Oh yeah. Did I mention I had tea earlier today? Yeah. I'm going to forgo the tea Sunday morning in the hopes that the normal morning sluggishness will slow me down. Or at least counteract the nerves a bit.

At least my speech is shortish. Too bad I'm the first speaker.

Anyway.


I had a very odd dream the other day of an AU Potterverse. James survived, as did Harry, but James was completely corrupt. It was very dark. I don't know what happened to Lily... she never appeared in the dream. All I know was that Harry was not a good guy. He was also not the one with the task of saving the Wizarding world. I'm not even sure he was living in the Wizarding world, seeing as their manor had human servants. Or at least one.

I kind of want to go back to that dream to find out where it would have gone after such a dark beginning. Would it have lightened up? Would any of the familiar characters come into play (I'm not sure that Hermione wasn't the maid...)? If Harry wasn't the savior, was Neville? Did Neville survive? Was there a battle at all, or was it just a slow, pernicious slide into a dark age?
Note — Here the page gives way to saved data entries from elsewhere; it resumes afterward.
/-- **Cone-nice representatives for `u = e₃`**: for `B` in Gompf's standard form every framing
path from `1` to `B` is homotopic to one moving `e₃` inside the plane `span {e₃, B e₃}` (the
plane `B · span {e₁, e₃}`), sweeping the cone from `e₃` to `B e₃`. [cite: GompfAGT2010, §4 ¶3 (each straightening keeps φ(α) within T)] -/
theorem exists_isConeNice_e₃ (B : Matrix.SpecialLinearGroup (Fin 3) ℤ) (hB : IsGompfStandardForm B)
    (γ : SmoothMatrixPath (slRealMatrix B)) :
    ∃ γ' : SmoothMatrixPath (slRealMatrix B),
      γ'.IsConeNice (Pi.single 2 1) ∧ γ.toPath.Homotopic γ'.toPath :=
  γ.exists_isConeNice_homotopic (cross_e₃_slRealMatrix_ne_zero B hB)

/-- **For `B` in standard form, `B⁻¹ e₁ × e₁ ≠ 0`** (`B (B⁻¹ e₁) = e₁` is not a multiple of
`B e₁ = e₃`). [cite: GompfAGT2010, §3 (standard form)] -/
theorem cross_inv_e₁_ne_zero (B : Matrix.SpecialLinearGroup (Fin 3) ℤ) (hB : IsGompfStandardForm B) :
    (slRealMatrix B⁻¹ *ᵥ Pi.single 0 1) ⨯₃
      (slRealMatrix B *ᵥ (slRealMatrix B⁻¹ *ᵥ Pi.single 0 1)) ≠ 0 := by
  rw [Matrix.mulVec_mulVec, slRealMatrix_mul_inv, Matrix.one_mulVec]
  intro h
  -- `v × e₁ = 0` forces `v₁ = v₂ = 0`, so `v = v₀ e₁` and `e₁ = B v = v₀ B e₁ = v₀ e₃`
  set v := slRealMatrix B⁻¹ *ᵥ (Pi.single 0 1 : Fin 3 → ℝ) with hv
  have hc : v ⨯₃ (Pi.single 0 1 : Fin 3 → ℝ) = ![0, v 2, -v 1] := by
    rw [cross_apply]; ext i; fin_cases i <;> simp
  rw [hc] at h
  have h2 : v 2 = 0 := by simpa using congrFun h 1
  have h1 : v 1 = 0 := by simpa using congrFun h 2
  have hBv : slRealMatrix B *ᵥ v = Pi.single 0 1 := by
    rw [hv, Matrix.mulVec_mulVec, slRealMatrix_mul_inv, Matrix.one_mulVec]
  have hrow : (slRealMatrix B *ᵥ v) 0 = slRealMatrix B 0 0 * v 0 := by
    simp [Matrix.mulVec, dotProduct, Fin.sum_univ_three, h1, h2]
  rw [hBv] at hrow
  obtain ⟨h00, -, -⟩ := hB
  have e00 : slRealMatrix B 0 0 = 0 := by simp [slRealMatrix, h00]
  rw [e00, zero_mul] at hrow
  simp at hrow

/-- **Cone-nice representatives for `u = B⁻¹ e₁`**: every framing path from `1` to `B` is
homotopic to one moving `B⁻¹ e₁` inside the plane `span {B⁻¹ e₁, e₁} = B⁻¹ · span {e₁, e₃}`. [cite: GompfAGT2010, §4 ¶3 (each straightening keeps φ(α) within T)] -/
theorem exists_isConeNice_inv_e₁ (B : Matrix.SpecialLinearGroup (Fin 3) ℤ)
    (hB : IsGompfStandardForm B) (γ : SmoothMatrixPath (slRealMatrix B)) :
    ∃ γ' : SmoothMatrixPath (slRealMatrix B),
      γ'.IsConeNice (slRealMatrix B⁻¹ *ᵥ Pi.single 0 1) ∧ γ.toPath.Homotopic γ'.toPath :=
  γ.exists_isConeNice_homotopic (cross_inv_e₁_ne_zero B hB)

end Coverage

end Literature.Topology.FourManifolds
And how was James corrupted?

And was there any chance of redemption?

Anyway, that's the stuff that's filling my head at the moment. Hopefully the hydrocortizone cream will kill off one of those concerns very soon (can't use benadryl cream as it puts me to sleep as effectively as the pill does), and I can concentrate on either practicing some more or maybe writing.

Date: 2009-02-06 02:14 am (UTC)
ext_92458: (Default)
From: [identity profile] camillo1978.livejournal.com
Dreaming about James? Ack!

It's way better speaking first. The longer you sit and listen to other people, the more nervous you get.

You'll be fab! Just remember to breath!

Date: 2009-02-06 07:59 am (UTC)
From: [identity profile] shiv5468.livejournal.com
Oh that sounds interesting... perhaps Snapey was the one to do the corrupting, so he could have Lily?

Good luck

Date: 2009-02-06 03:02 pm (UTC)
ext_76688: (Default)
From: [identity profile] septentrion1970.livejournal.com
Just stick to your speech, concentrate on it and it should be fine. At least, that's what I do when I feel nervous.